Reporting. The first reporting category is operational. Typically, operational reports include little descriptive data beyond an “as of” date and some segmentation information and seldom address data quality. The report owner must include documentation about how the report is connected to the data management infrastructure and what is done to the data to produce the report. This documentation should be sufficient for an independent party to recreate the report and get the same results. It goes a long way if internal audit or another third party includes recreation of reports in their testing.

The second set of reports covers data confidence indicators designed to help the organization combat the “stuff happens” phenomenon. As much as organizations try to prevent data quality issues, the data environment in which most organizations operate is increasingly complex. It includes third parties, which may not have the same data quality standards, and human involvement, which introduces variables and is inherently flawed.

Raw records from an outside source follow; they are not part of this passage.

import Literature.Geometry.Riemannian.PerelmanEntropyCutoff
import HarnessLib

/-!
# Truncation calculus for the Bakry–Émery logarithmic Sobolev inequality on a complete manifold

Pointwise lemmas for the density step of the named fact `bakryEmery_logSobolev_complete`
(`BakryEmeryLogSobolev.lean`; Bakry–Gentil–Ledoux 2014, Def. 5.1.1, Rem. 5.1.2 and Prop. 5.7.1: a
logarithmic Sobolev inequality is established first for the class `A₀^{const+}` of smooth functions that
are a positive constant plus a compactly supported smooth function, "and then extended to more general
functions taking limits"), carried out in `BakryEmeryLogSobolevReduction.lean` with the truncations
`g_N = χ_N e^{φ/2} + (1 − χ_N) s_N` of a density `e^{φ}` by Gaffney cut-offs `χ_N`:

* `innerDual_self_nonneg_of_isRiemannian`, `innerDual_add_add_le` — `g⁻¹(α, α) ≥ 0` and the
  Peter–Paul bound `g⁻¹(α + β, α + β) ≤ (1 + η) g⁻¹(α, α) + (1 + η⁻¹) g⁻¹(β, β)` for a Riemannian `g`;
* `gradSq_cutoff_interpolate_le` — `|∇(χ(F − s) + s)|² ≤ (1 + η) χ²|∇F|² + (1 + η⁻¹)(F − s)²|∇χ|²`;
* `four_mul_gradSq_exp_half`, `gradSq_two_mul_log_mul_sq` — `4|∇e^{φ/2}|² = |∇φ|² e^{φ}` and
  `|∇(2 log F)|² F² = 4|∇F|²`;
* `cutoff_interpolate_pos`, `abs_sq_mul_log_sq_le` — positivity of the truncation and the domination
  `|t² log t²| ≤ 1 + |G² log G²|` of its entropy integrand (`t = χ(G − s) + s`, `0 < s ≤ 1`).

Theorems only; no definitions, no named facts.

## References

* [BakryGentilLedoux2014] D. Bakry, I. Gentil, M. Ledoux, *Analysis and Geometry of Markov Diffusion
  Operators*, Springer 2014, Def. 5.1.1 and Rem. 5.1.2 (pp. 236–237), Prop. 5.7.1 (p. 268).
-/

noncomputable section

open Bundle Set Function Filter Manifold
open scoped Manifold ContDiff Topology

namespace Literature.Geometry.Riemannian

open Lorentzian Lorentzian.PseudoRiemannianMetric

/-! ### Pointwise lemmas -/

section Pointwise

variable {n : ℕ} {M : Type*} [TopologicalSpace M] [ChartedSpace (EuclideanSpace ℝ (Fin n)) M]
  [IsManifold (𝓡 n) ∞ M]
  {g : PseudoRiemannianMetric (𝓡 n) ∞ (EuclideanSpace ℝ (Fin n)) (TangentSpace (𝓡 n) : M → Type _)}

/-- `g⁻¹(α, α) ≥ 0` for a Riemannian `g` and every covector `α`. [folklore] -/
theorem innerDual_self_nonneg_of_isRiemannian (hg : g.IsRiemannian) (x : M)
    (α : Module.Dual ℝ (TangentSpace (𝓡 n) x)) : 0 ≤ g.innerDual x α α := by
  rw [innerDual_eq_val_sharp_sharp]
  by_cases h : g.sharp x α = 0
  · rw [h]; simp
  · exact (hg x _ h).le

/-- **Peter–Paul for the inverse metric** of a Riemannian `g`:
`g⁻¹(α + β, α + β) ≤ (1 + η) g⁻¹(α, α) + (1 + η⁻¹) g⁻¹(β, β)` for `η > 0`
(from `g⁻¹(ηα − β, ηα − β) ≥ 0`). [folklore] -/
theorem innerDual_add_add_le (hg : g.IsRiemannian) (x : M)
    (α β : Module.Dual ℝ (TangentSpace (𝓡 n) x)) {η : ℝ} (hη : 0 < η) :
    g.innerDual x (α + β) (α + β) ≤
      (1 + η) * g.innerDual x α α + (1 + η⁻¹) * g.innerDual x β β := by
  have h0 : 0 ≤ g.innerDual x (η • α - β) (η • α - β) :=
    innerDual_self_nonneg_of_isRiemannian hg x _
  have hα0 : 0 ≤ g.innerDual x α α := innerDual_self_nonneg_of_isRiemannian hg x _
  have hβ0 : 0 ≤ g.innerDual x β β := innerDual_self_nonneg_of_isRiemannian hg x _
  have hβα : g.innerDual x β α = g.innerDual x α β := g.innerDual_comm x β α
  have e1 : g.innerDual x (α + β) (α + β) =
      g.innerDual x α α + 2 * g.innerDual x α β + g.innerDual x β β := by
    simp only [PseudoRiemannianMetric.innerDual, map_add, LinearMap.add_apply] at hβα ⊢
    rw [hβα]; ring
  have e2 : g.innerDual x (η • α - β) (η • α - β) =
      η ^ 2 * g.innerDual x α α - 2 * η * g.innerDual x α β + g.innerDual x β β := by
    simp only [PseudoRiemannianMetric.innerDual, map_sub, map_smul, LinearMap.sub_apply,
      LinearMap.smul_apply, smul_eq_mul] at hβα ⊢
    rw [hβα]; ring
  rw [e2] at h0
  have key : 2 * g.innerDual x α β ≤ η * g.innerDual x α α + η⁻¹ * g.innerDual x β β := by
    have h1 : η * (2 * g.innerDual x α β) ≤ η * (η * g.innerDual x α α + η⁻¹ * g.innerDual x β β) := by
      have : η * (η * g.innerDual x α α + η⁻¹ * g.innerDual x β β) =
          η ^ 2 * g.innerDual x α α + g.innerDual x β β := by
        field_simp
      rw [this]; nlinarith [h0]
    exact le_of_mul_le_mul_left h1 hη
  rw [e1]; nlinarith [key]

/-- **The gradient of the truncation `χ (F − s) + s`**: at a point where `χ` and `F` are
differentiable, `|∇(χ(F − s) + s)|² ≤ (1 + η) χ² |∇F|² + (1 + η⁻¹)(F − s)² |∇χ|²` for every `η > 0`
(`d(χ(F − s) + s) = χ dF + (F − s) dχ` and Peter–Paul). [folklore] -/
theorem gradSq_cutoff_interpolate_le (hg : g.IsRiemannian) {χ F : M → ℝ} {x : M}
    (hχ : MDifferentiableAt (𝓡 n) 𝓘(ℝ, ℝ) χ x) (hF : MDifferentiableAt (𝓡 n) 𝓘(ℝ, ℝ) F x)
    (s : ℝ) {η : ℝ} (hη : 0 < η) :
    g.gradSq (fun y ↦ χ y * (F y - s) + s) x ≤
      (1 + η) * (χ x ^ 2 * g.gradSq F x) + (1 + η⁻¹) * ((F x - s) ^ 2 * g.gradSq χ x) := by
  have hFs : MDifferentiableAt (𝓡 n) 𝓘(ℝ, ℝ) (fun y ↦ F y - s) x :=
    hF.sub mdifferentiableAt_const
  have hprod : MDifferentiableAt (𝓡 n) 𝓘(ℝ, ℝ) (fun y ↦ χ y * (F y - s)) x := hχ.mul hFs
  -- the differential
  have hd : (mvfderiv (𝓡 n) (fun y ↦ χ y * (F y - s) + s) x : TangentSpace (𝓡 n) x →ₗ[ℝ] ℝ) =
      χ x • (mvfderiv (𝓡 n) F x : TangentSpace (𝓡 n) x →ₗ[ℝ] ℝ) +
        (F x - s) • (mvfderiv (𝓡 n) χ x : TangentSpace (𝓡 n) x →ₗ[ℝ] ℝ) := by
    have h1 : mvfderiv (𝓡 n) (fun y ↦ χ y * (F y - s) + s) x =
        mvfderiv (𝓡 n) (fun y ↦ χ y * (F y - s)) x := by
      rw [show (fun y ↦ χ y * (F y - s) + s) = (fun y ↦ χ y * (F y - s)) + fun _ ↦ s from rfl,
        mvfderiv_add hprod mdifferentiableAt_const, mvfderiv_const, add_zero]
    have h2 : mvfderiv (𝓡 n) (fun y ↦ χ y * (F y - s)) x =
        χ x • mvfderiv (𝓡 n) (fun y ↦ F y - s) x + (F x - s) • mvfderiv (𝓡 n) χ x := by
      rw [show (fun y ↦ χ y * (F y - s)) = χ * fun y ↦ F y - s from rfl, mvfderiv_mul hχ hFs]
    have h3 : mvfderiv (𝓡 n) (fun y ↦ F y - s) x = mvfderiv (𝓡 n) F x := by
      rw [show (fun y ↦ F y - s) = F - fun _ ↦ s from rfl, mvfderiv_sub hF mdifferentiableAt_const,
        mvfderiv_const, sub_zero]
    rw [h1, h2, h3]
    simp
  set α : Module.Dual ℝ (TangentSpace (𝓡 n) x) := (mvfderiv (𝓡 n) F x : TangentSpace (𝓡 n) x →ₗ[ℝ] ℝ)
  set β : Module.Dual ℝ (TangentSpace (𝓡 n) x) := (mvfderiv (𝓡 n) χ x : TangentSpace (𝓡 n) x →ₗ[ℝ] ℝ)
  have hPP := innerDual_add_add_le hg x (χ x • α) ((F x - s) • β) hη
  have hαα : g.innerDual x (χ x • α) (χ x • α) = χ x ^ 2 * g.gradSq F x := by
    rw [g.innerDual_smul_smul, PseudoRiemannianMetric.gradSq]
  have hββ : g.innerDual x ((F x - s) • β) ((F x - s) • β) = (F x - s) ^ 2 * g.gradSq χ x := by
    rw [g.innerDual_smul_smul, PseudoRiemannianMetric.gradSq]
  rw [PseudoRiemannianMetric.gradSq, hd]
  rw [hαα, hββ] at hPP
  exact hPP

/-- `4 |∇e^{φ/2}|² = |∇φ|² e^{φ}` at a point of differentiability. [folklore] -/
theorem four_mul_gradSq_exp_half {φ : M → ℝ} {x : M} (hφ : MDifferentiableAt (𝓡 n) 𝓘(ℝ, ℝ) φ x) :
    4 * g.gradSq (fun y ↦ Real.exp (φ y / 2)) x = g.gradSq φ x * Real.exp (φ x) := by
  have hh : HasDerivAt (fun t : ℝ ↦ Real.exp (t / 2)) (Real.exp (φ x / 2) * (1 / 2)) (φ x) :=
    ((hasDerivAt_id (φ x)).div_const 2).exp
  have key := g.gradSq_real_comp (h := fun t : ℝ ↦ Real.exp (t / 2)) hh hφ
  rw [show (fun y ↦ Real.exp (φ y / 2)) = (fun t : ℝ ↦ Real.exp (t / 2)) ∘ φ from rfl, key]
  have hsq : Real.exp (φ x / 2) ^ 2 = Real.exp (φ x) := by
    rw [sq, ← Real.exp_add, add_halves]
  calc 4 * ((Real.exp (φ x / 2) * (1 / 2)) ^ 2 * g.gradSq φ x)
      = Real.exp (φ x / 2) ^ 2 * g.gradSq φ x := by ring
    _ = g.gradSq φ x * Real.exp (φ x) := by rw [hsq, mul_comm]

/-- `|∇(2 log F)|² F² = 4 |∇F|²` at a point where `F > 0` is differentiable. [folklore] -/
theorem gradSq_two_mul_log_mul_sq {F : M → ℝ} {x : M} (hF : MDifferentiableAt (𝓡 n) 𝓘(ℝ, ℝ) F x)
    (hFx : 0 < F x) :
    g.gradSq (fun y ↦ 2 * Real.log (F y)) x * F x ^ 2 = 4 * g.gradSq F x := by
  have hh : HasDerivAt (fun t : ℝ ↦ 2 * Real.log t) (2 * (F x)⁻¹) (F x) :=
    (Real.hasDerivAt_log hFx.ne').const_mul 2
  have key := g.gradSq_real_comp (h := fun t : ℝ ↦ 2 * Real.log t) hh hF
  rw [show (fun y ↦ 2 * Real.log (F y)) = (fun t : ℝ ↦ 2 * Real.log t) ∘ F from rfl, key]
  field_simp
  ring

end Pointwise

/-! ### Two real inequalities -/

/-- The truncation `χ(G − s) + s = χG + (1 − χ)s` of a positive `G` at a positive level `s`,
`χ ∈ [0, 1]`, is positive. [folklore] -/
theorem cutoff_interpolate_pos {χ G s : ℝ} (h0 : 0 ≤ χ) (h1 : χ ≤ 1) (hG : 0 < G) (hs : 0 < s) :
    0 < χ * (G - s) + s := by
  rcases le_total s G with hsG | hGs
  · nlinarith
  · nlinarith

/-- **The entropy integrand of a truncation is dominated**: for `t = χ(G − s) + s` with `χ ∈ [0, 1]`,
`G > 0`, `0 < s ≤ 1`: `|t² log t²| ≤ 1 + |G² log G²|` (`|u log u| ≤ 1` on `(0, 1]`; for `t > 1`,
`t ≤ G` and `u ↦ u log u` is increasing on `[1, ∞)`). [folklore] -/
theorem abs_sq_mul_log_sq_le {χ G s : ℝ} (h0 : 0 ≤ χ) (h1 : χ ≤ 1) (hG : 0 < G) (hs : 0 < s)
    (hs1 : s ≤ 1) :
    |(χ * (G - s) + s) ^ 2 * Real.log ((χ * (G - s) + s) ^ 2)| ≤
      1 + |G ^ 2 * Real.log (G ^ 2)| := by
  set t := χ * (G - s) + s with ht
  have htpos : 0 < t := cutoff_interpolate_pos h0 h1 hG hs
  have ht2 : 0 < t ^ 2 := by positivity
  rcases le_or_gt t 1 with hle | hgt
  · -- `t² ≤ 1`: `|t² log t²| < 1`
    have h2 : t ^ 2 ≤ 1 := by nlinarith
    have := Real.abs_log_mul_self_lt (t ^ 2) ht2 h2
    rw [mul_comm] at this
    linarith [abs_nonneg (G ^ 2 * Real.log (G ^ 2))]
  · -- `t > 1`: then `t ≤ G` (as `s ≤ 1`) and monotonicity on `[1, ∞)`
    have htG : t ≤ G := by
      rcases le_total s G with hsG | hGs
      · nlinarith
      · nlinarith
    have h1t : 1 ≤ t ^ 2 := by nlinarith
    have htG2 : t ^ 2 ≤ G ^ 2 := by nlinarith
    have hlogt : 0 ≤ Real.log (t ^ 2) := Real.log_nonneg h1t
    have hlogG : Real.log (t ^ 2) ≤ Real.log (G ^ 2) := Real.log_le_log ht2 htG2
    have hmono : t ^ 2 * Real.log (t ^ 2) ≤ G ^ 2 * Real.log (G ^ 2) :=
      mul_le_mul htG2 hlogG hlogt (by positivity)
    rw [abs_of_nonneg (mul_nonneg ht2.le hlogt)]
    linarith [le_abs_self (G ^ 2 * Real.log (G ^ 2))]


end Literature.Geometry.Riemannian

end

Given these factors, it is safe to assume that data quality will always vary and that the variance must be measurable. Data quality control reports, risk indicators, and other metrics should be presented with the related operational reports so the information consumers can understand the quality of the data they are dealing with at a given point in time and be confident that the overall quality is being managed.

As data volume, variety, and velocity increase, organizations have no choice but to embrace the data revolution. As they do, it’s important to remember that while quality is job one, it alone will not establish the confidence that comes from “showing your work”—i.e., installing data infrastructure to manage change, sustain quality, and support the organization’s performance goals in the short and long term.